EXERCISE:
Given the records below, would you repeat exactly the lines that begin at the one containing "is FALSE. -/" and end at the one containing "rw [← RCLike.re_to_complex, ←", inclusive?

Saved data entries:

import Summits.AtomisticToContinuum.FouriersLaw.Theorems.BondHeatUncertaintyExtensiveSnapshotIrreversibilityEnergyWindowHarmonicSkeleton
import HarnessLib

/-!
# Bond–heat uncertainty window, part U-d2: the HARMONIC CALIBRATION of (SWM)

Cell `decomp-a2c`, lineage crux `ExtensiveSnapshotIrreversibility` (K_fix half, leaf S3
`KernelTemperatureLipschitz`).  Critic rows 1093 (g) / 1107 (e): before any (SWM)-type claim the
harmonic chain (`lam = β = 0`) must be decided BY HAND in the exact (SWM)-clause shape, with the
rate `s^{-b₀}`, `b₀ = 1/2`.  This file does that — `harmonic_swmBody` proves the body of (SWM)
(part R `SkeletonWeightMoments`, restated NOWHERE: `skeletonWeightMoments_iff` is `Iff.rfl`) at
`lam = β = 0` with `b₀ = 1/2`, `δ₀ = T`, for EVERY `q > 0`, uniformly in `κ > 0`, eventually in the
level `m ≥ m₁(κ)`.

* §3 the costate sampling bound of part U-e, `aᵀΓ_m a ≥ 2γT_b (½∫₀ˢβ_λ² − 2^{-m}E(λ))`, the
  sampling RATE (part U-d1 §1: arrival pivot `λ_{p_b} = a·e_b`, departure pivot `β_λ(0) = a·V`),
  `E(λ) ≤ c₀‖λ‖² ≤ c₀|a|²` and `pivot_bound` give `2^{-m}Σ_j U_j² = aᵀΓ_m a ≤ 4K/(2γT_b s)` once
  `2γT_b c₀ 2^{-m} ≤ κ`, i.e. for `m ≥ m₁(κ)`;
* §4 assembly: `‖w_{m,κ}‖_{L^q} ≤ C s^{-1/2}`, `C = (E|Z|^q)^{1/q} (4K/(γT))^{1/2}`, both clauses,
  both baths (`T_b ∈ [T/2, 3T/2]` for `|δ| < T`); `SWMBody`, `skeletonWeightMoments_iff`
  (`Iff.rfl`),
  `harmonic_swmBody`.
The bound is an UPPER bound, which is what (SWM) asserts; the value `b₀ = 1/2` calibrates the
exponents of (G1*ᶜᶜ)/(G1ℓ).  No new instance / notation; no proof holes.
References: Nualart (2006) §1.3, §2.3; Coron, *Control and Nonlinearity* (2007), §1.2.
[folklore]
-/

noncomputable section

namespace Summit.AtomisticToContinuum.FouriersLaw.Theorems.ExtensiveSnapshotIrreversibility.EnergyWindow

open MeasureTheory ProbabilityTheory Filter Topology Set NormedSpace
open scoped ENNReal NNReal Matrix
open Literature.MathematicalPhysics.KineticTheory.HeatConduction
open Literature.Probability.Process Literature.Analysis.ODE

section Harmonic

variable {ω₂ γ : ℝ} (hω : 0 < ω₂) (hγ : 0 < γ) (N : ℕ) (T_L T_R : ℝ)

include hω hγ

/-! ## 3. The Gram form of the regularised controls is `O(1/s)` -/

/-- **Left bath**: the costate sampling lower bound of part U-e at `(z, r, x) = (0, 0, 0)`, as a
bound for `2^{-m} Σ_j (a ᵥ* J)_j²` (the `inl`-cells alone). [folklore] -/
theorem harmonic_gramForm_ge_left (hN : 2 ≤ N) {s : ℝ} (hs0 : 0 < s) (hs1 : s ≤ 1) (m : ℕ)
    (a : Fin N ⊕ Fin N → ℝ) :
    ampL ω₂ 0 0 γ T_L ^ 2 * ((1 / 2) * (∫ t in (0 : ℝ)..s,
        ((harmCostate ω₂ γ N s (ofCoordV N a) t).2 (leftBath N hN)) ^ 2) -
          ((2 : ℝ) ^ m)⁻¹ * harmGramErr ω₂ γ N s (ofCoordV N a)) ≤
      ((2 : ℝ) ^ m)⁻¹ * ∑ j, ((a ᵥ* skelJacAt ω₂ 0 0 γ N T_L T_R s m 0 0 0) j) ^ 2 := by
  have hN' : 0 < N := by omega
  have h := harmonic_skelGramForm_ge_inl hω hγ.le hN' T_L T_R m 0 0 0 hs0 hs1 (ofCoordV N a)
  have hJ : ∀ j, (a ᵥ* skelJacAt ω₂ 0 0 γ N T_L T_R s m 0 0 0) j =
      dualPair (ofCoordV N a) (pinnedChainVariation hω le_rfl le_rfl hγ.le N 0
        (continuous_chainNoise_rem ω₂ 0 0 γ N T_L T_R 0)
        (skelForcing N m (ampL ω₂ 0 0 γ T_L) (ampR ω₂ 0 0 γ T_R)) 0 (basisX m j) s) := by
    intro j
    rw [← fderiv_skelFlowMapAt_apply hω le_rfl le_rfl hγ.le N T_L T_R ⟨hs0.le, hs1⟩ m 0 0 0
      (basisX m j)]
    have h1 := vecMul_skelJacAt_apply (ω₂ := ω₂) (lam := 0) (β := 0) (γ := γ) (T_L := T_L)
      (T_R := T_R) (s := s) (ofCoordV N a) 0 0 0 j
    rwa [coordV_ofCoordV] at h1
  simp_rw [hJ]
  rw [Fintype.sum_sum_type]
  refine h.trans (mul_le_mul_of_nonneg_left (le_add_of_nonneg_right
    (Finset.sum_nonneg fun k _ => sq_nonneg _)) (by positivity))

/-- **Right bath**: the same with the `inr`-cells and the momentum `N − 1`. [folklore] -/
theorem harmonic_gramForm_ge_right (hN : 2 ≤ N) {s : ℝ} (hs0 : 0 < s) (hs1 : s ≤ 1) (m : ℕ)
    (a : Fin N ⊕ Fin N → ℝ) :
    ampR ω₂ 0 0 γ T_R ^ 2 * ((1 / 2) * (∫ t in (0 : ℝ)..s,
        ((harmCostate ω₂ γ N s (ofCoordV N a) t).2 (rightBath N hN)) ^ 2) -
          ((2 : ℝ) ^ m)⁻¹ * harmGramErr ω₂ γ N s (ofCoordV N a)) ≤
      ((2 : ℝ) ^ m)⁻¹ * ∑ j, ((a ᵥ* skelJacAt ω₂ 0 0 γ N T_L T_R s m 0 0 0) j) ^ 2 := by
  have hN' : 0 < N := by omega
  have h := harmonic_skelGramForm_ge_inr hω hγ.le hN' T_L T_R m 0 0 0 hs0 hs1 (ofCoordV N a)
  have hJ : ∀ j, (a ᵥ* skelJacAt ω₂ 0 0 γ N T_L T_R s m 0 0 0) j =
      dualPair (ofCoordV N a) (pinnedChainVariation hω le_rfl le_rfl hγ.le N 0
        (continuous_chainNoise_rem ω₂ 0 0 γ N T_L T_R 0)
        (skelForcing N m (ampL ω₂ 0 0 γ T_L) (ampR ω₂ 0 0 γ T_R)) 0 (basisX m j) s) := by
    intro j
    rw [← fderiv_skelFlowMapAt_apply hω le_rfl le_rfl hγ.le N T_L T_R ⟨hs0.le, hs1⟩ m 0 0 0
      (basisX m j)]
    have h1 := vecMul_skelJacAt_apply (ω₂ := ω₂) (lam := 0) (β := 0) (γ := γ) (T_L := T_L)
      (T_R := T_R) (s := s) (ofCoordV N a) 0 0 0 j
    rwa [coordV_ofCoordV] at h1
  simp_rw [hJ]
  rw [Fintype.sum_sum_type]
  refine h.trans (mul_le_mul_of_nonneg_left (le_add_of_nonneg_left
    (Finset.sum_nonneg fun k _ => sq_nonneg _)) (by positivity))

* * *

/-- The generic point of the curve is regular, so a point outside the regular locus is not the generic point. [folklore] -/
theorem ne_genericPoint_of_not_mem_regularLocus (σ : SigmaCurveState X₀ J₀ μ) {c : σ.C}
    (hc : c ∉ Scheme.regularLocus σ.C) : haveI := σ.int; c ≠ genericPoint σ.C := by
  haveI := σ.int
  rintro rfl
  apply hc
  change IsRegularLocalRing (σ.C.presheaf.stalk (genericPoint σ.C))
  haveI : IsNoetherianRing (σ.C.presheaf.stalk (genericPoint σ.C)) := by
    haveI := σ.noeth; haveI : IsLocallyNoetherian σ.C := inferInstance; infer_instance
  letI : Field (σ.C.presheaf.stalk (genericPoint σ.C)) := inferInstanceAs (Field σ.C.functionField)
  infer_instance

==

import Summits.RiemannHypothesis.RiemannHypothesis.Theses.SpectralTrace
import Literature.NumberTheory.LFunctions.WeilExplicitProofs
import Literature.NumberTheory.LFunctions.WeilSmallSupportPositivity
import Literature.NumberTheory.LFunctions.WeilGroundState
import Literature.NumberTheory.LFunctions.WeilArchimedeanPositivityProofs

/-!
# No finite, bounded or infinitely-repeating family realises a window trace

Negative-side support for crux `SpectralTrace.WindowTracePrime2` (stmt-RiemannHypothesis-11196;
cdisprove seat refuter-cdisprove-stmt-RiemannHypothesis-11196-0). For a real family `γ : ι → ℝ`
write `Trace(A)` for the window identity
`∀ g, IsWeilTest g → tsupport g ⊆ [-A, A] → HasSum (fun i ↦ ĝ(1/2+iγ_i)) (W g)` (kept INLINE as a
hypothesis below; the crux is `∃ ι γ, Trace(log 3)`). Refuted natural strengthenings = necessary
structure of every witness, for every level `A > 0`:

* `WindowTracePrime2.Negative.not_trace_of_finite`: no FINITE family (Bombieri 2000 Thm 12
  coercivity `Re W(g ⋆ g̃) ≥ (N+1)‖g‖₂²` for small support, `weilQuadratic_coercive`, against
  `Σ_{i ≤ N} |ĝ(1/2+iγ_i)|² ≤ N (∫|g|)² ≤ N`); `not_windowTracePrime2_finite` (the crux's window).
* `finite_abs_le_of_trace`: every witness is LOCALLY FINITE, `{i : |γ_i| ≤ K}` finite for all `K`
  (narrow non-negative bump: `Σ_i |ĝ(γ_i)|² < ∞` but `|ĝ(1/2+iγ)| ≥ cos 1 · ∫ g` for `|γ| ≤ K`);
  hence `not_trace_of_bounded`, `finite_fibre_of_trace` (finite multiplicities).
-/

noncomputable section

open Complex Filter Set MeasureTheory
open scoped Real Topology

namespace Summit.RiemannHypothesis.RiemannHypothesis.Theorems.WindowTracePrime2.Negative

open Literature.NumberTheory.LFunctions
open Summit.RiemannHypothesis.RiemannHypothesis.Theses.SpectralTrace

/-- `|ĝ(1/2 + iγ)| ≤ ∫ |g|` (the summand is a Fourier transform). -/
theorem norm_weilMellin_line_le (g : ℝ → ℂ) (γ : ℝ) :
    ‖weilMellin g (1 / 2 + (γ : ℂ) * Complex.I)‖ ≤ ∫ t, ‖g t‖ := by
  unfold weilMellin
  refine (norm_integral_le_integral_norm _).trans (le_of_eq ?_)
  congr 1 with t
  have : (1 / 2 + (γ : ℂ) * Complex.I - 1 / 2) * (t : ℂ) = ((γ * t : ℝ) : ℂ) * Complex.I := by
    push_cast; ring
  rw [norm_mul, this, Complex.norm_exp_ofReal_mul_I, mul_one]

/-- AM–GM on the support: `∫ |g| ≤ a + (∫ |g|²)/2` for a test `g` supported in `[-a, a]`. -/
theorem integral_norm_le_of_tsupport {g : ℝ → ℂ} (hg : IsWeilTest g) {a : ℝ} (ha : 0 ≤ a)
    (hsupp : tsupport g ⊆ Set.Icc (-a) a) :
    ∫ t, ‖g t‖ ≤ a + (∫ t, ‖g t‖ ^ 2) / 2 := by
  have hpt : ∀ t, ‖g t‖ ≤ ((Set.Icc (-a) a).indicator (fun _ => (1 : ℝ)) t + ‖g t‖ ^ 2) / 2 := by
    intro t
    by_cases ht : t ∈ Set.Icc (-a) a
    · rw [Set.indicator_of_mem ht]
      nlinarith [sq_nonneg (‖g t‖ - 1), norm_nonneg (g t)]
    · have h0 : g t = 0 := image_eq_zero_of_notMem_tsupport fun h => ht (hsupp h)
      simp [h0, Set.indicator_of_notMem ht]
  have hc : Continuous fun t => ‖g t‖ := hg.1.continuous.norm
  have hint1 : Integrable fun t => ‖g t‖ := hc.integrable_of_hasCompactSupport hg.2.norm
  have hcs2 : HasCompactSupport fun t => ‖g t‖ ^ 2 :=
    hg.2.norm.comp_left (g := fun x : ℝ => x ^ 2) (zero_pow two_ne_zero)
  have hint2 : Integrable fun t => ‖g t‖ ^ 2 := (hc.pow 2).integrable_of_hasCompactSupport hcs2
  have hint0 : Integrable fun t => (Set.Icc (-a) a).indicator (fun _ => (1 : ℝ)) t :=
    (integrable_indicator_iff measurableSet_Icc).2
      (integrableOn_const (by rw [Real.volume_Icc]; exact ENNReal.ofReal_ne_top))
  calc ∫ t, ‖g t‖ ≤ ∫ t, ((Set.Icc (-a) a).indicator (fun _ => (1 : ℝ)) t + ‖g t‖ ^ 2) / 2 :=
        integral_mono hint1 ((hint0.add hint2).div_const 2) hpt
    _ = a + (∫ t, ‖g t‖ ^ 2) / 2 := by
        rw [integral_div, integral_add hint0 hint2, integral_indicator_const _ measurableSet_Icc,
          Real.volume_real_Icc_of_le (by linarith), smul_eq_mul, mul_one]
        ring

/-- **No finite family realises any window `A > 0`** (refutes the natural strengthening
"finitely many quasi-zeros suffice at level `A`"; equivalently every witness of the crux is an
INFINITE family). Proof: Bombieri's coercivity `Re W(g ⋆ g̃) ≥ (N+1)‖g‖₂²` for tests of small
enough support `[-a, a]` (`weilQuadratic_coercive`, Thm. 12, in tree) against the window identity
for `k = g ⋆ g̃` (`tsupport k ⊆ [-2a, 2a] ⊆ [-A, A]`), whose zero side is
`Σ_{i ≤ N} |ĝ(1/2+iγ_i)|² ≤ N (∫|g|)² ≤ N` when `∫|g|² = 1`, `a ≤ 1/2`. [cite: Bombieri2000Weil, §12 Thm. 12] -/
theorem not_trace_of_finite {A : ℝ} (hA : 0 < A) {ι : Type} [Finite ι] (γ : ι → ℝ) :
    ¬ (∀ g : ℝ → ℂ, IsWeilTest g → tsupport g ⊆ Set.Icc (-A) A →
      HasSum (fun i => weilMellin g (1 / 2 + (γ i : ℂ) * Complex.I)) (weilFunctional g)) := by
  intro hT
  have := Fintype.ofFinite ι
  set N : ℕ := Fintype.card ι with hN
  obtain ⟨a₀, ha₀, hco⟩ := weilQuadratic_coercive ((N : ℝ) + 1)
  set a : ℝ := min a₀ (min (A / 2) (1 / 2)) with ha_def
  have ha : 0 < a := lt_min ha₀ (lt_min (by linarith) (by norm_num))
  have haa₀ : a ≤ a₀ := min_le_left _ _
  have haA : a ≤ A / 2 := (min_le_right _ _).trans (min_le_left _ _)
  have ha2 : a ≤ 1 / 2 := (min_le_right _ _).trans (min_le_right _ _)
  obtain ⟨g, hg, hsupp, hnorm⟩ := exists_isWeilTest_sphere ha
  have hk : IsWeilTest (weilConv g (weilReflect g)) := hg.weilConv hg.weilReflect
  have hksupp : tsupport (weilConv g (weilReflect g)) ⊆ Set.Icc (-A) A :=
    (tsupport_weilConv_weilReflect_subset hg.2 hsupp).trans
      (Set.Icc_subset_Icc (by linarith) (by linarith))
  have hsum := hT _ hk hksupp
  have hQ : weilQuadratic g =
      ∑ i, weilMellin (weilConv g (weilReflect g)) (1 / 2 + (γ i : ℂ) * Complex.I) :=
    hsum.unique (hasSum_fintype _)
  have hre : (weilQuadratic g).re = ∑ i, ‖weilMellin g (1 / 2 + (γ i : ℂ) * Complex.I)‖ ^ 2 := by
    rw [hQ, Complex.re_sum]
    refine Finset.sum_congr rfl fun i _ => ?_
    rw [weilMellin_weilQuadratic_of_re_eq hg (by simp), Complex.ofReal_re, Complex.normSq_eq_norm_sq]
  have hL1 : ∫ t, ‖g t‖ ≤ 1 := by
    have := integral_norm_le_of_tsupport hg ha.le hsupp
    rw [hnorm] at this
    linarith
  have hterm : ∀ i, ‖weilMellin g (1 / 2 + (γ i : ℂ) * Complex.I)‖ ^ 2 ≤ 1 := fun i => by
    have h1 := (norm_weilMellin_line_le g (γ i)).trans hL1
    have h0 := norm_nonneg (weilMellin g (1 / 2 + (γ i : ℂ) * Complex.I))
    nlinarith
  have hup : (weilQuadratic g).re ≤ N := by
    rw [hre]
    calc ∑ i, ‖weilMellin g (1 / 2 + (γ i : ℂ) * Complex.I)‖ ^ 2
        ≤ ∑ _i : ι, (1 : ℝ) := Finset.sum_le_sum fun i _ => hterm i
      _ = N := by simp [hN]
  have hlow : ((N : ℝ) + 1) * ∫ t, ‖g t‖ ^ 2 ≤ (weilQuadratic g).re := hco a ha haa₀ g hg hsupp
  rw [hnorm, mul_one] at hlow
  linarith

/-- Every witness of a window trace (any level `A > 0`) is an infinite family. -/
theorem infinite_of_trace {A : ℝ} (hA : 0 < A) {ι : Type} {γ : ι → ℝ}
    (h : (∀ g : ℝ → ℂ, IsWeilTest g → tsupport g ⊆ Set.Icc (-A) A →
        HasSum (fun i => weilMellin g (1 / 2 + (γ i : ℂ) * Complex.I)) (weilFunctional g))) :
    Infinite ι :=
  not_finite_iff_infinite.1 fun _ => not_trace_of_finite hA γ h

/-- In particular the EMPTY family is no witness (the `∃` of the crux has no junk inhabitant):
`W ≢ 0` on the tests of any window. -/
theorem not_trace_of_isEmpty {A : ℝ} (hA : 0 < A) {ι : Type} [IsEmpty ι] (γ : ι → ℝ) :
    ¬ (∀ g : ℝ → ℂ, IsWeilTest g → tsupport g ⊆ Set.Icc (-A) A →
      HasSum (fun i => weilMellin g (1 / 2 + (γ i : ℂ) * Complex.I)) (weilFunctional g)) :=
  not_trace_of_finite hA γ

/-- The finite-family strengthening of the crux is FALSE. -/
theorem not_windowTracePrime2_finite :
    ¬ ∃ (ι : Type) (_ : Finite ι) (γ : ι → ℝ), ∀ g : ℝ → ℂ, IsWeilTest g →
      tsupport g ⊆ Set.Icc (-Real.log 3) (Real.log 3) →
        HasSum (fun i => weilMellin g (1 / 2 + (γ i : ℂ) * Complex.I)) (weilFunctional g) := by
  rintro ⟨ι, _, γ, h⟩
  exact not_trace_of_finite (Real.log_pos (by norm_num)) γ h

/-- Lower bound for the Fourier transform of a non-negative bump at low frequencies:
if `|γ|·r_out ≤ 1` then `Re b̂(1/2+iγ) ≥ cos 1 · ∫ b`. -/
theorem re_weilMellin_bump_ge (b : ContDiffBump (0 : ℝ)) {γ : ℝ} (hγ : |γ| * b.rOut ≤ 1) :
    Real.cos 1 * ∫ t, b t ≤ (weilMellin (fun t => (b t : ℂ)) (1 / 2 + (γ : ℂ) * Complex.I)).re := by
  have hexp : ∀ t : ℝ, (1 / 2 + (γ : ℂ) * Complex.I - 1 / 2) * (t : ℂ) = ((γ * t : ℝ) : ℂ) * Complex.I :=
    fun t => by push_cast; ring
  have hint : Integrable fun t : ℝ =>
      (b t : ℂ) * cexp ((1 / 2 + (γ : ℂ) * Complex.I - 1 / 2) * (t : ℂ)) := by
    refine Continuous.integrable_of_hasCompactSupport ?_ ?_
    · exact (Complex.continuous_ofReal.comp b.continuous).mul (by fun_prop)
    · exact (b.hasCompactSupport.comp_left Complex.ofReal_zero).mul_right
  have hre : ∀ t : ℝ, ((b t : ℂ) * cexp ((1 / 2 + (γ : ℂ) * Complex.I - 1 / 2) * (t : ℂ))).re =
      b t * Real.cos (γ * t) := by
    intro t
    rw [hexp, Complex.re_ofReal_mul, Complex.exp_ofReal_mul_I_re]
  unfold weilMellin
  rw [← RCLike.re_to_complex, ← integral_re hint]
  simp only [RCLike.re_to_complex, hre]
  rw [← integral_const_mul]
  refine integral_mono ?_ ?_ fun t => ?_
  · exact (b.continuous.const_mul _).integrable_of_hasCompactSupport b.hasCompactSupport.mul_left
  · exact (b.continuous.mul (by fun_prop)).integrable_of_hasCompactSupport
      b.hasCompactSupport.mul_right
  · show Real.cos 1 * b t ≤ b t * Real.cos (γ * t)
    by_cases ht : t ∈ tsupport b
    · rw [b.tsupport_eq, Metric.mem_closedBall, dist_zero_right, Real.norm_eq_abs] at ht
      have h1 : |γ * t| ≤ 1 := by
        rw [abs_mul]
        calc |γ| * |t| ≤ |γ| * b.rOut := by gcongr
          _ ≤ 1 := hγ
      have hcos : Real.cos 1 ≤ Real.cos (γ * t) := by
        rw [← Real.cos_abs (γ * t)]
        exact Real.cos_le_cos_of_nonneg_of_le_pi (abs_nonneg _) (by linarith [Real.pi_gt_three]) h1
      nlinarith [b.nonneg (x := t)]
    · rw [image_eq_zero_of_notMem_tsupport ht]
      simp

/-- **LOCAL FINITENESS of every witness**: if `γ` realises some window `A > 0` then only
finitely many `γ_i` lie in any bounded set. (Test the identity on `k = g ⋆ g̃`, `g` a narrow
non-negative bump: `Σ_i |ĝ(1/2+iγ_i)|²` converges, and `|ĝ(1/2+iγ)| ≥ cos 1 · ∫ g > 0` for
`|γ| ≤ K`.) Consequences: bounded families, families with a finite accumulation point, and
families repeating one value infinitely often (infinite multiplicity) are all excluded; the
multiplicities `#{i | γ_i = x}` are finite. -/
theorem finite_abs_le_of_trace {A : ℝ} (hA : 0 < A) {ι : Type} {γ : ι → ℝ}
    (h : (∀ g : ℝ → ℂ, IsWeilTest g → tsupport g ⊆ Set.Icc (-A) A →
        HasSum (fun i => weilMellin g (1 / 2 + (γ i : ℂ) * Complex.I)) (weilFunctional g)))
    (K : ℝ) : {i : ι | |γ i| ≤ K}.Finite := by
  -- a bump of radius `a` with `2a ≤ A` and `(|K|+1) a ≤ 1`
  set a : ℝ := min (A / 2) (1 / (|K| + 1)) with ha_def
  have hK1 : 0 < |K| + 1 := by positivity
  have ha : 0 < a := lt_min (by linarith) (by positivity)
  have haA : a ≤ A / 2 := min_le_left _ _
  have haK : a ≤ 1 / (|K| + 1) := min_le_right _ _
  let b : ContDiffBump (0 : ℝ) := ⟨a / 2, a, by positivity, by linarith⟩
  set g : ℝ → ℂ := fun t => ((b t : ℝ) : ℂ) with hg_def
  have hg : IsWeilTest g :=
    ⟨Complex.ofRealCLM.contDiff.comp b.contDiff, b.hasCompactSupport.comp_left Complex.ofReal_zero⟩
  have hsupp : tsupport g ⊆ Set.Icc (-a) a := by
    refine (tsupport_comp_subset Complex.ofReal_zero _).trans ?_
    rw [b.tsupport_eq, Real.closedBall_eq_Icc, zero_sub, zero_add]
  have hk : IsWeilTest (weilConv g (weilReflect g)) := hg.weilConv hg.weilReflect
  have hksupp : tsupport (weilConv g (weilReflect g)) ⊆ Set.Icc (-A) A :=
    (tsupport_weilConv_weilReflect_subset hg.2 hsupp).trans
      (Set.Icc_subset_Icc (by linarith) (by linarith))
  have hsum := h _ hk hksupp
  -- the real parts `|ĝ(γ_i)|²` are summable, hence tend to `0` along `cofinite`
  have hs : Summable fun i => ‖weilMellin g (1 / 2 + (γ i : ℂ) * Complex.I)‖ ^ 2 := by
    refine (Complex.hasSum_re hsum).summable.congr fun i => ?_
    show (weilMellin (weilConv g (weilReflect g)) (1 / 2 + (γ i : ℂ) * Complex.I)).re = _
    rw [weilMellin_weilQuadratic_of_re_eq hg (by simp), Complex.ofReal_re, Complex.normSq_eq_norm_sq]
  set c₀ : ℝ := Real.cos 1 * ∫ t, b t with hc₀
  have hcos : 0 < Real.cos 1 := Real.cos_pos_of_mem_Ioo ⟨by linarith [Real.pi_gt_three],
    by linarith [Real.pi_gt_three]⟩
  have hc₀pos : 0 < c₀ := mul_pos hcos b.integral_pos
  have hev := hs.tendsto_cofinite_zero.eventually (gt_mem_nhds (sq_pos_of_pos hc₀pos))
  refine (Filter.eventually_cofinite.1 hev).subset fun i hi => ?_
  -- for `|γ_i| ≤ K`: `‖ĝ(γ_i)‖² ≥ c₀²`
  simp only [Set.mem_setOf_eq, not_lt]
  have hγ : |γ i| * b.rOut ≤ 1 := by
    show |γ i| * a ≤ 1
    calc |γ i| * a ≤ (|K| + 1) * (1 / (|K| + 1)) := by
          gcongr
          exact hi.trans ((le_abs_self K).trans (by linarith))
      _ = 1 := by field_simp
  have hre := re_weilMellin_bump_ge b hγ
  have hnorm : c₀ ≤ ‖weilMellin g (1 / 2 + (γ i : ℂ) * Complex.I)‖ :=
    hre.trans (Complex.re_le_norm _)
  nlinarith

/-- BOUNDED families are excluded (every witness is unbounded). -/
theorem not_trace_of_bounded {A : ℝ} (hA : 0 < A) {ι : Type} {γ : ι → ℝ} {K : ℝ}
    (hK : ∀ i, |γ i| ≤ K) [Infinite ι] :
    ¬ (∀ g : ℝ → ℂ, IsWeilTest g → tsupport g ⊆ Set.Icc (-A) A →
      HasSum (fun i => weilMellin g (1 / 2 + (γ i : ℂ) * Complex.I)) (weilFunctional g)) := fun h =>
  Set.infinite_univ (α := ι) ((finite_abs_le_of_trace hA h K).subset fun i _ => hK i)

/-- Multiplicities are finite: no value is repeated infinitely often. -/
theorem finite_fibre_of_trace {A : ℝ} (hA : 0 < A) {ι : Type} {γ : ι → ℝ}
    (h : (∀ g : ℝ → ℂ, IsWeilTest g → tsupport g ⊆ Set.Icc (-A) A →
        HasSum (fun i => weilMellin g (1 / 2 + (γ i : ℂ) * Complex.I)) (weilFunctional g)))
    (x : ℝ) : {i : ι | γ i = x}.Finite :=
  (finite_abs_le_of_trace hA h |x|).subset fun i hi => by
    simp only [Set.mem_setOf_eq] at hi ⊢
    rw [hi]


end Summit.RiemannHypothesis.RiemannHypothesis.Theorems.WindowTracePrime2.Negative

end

YOUR RESPONSE:
/-- The finite-family strengthening of the crux is FALSE. -/
theorem not_windowTracePrime2_finite :
    ¬ ∃ (ι : Type) (_ : Finite ι) (γ : ι → ℝ), ∀ g : ℝ → ℂ, IsWeilTest g →
      tsupport g ⊆ Set.Icc (-Real.log 3) (Real.log 3) →
        HasSum (fun i => weilMellin g (1 / 2 + (γ i : ℂ) * Complex.I)) (weilFunctional g) := by
  rintro ⟨ι, _, γ, h⟩
  exact not_trace_of_finite (Real.log_pos (by norm_num)) γ h

/-- Lower bound for the Fourier transform of a non-negative bump at low frequencies:
if `|γ|·r_out ≤ 1` then `Re b̂(1/2+iγ) ≥ cos 1 · ∫ b`. -/
theorem re_weilMellin_bump_ge (b : ContDiffBump (0 : ℝ)) {γ : ℝ} (hγ : |γ| * b.rOut ≤ 1) :
    Real.cos 1 * ∫ t, b t ≤ (weilMellin (fun t => (b t : ℂ)) (1 / 2 + (γ : ℂ) * Complex.I)).re := by
  have hexp : ∀ t : ℝ, (1 / 2 + (γ : ℂ) * Complex.I - 1 / 2) * (t : ℂ) = ((γ * t : ℝ) : ℂ) * Complex.I :=
    fun t => by push_cast; ring
  have hint : Integrable fun t : ℝ =>
      (b t : ℂ) * cexp ((1 / 2 + (γ : ℂ) * Complex.I - 1 / 2) * (t : ℂ)) := by
    refine Continuous.integrable_of_hasCompactSupport ?_ ?_
    · exact (Complex.continuous_ofReal.comp b.continuous).mul (by fun_prop)
    · exact (b.hasCompactSupport.comp_left Complex.ofReal_zero).mul_right
  have hre : ∀ t : ℝ, ((b t : ℂ) * cexp ((1 / 2 + (γ : ℂ) * Complex.I - 1 / 2) * (t : ℂ))).re =
      b t * Real.cos (γ * t) := by
    intro t
    rw [hexp, Complex.re_ofReal_mul, Complex.exp_ofReal_mul_I_re]
  unfold weilMellin
  rw [← RCLike.re_to_complex, ← integral_re hint]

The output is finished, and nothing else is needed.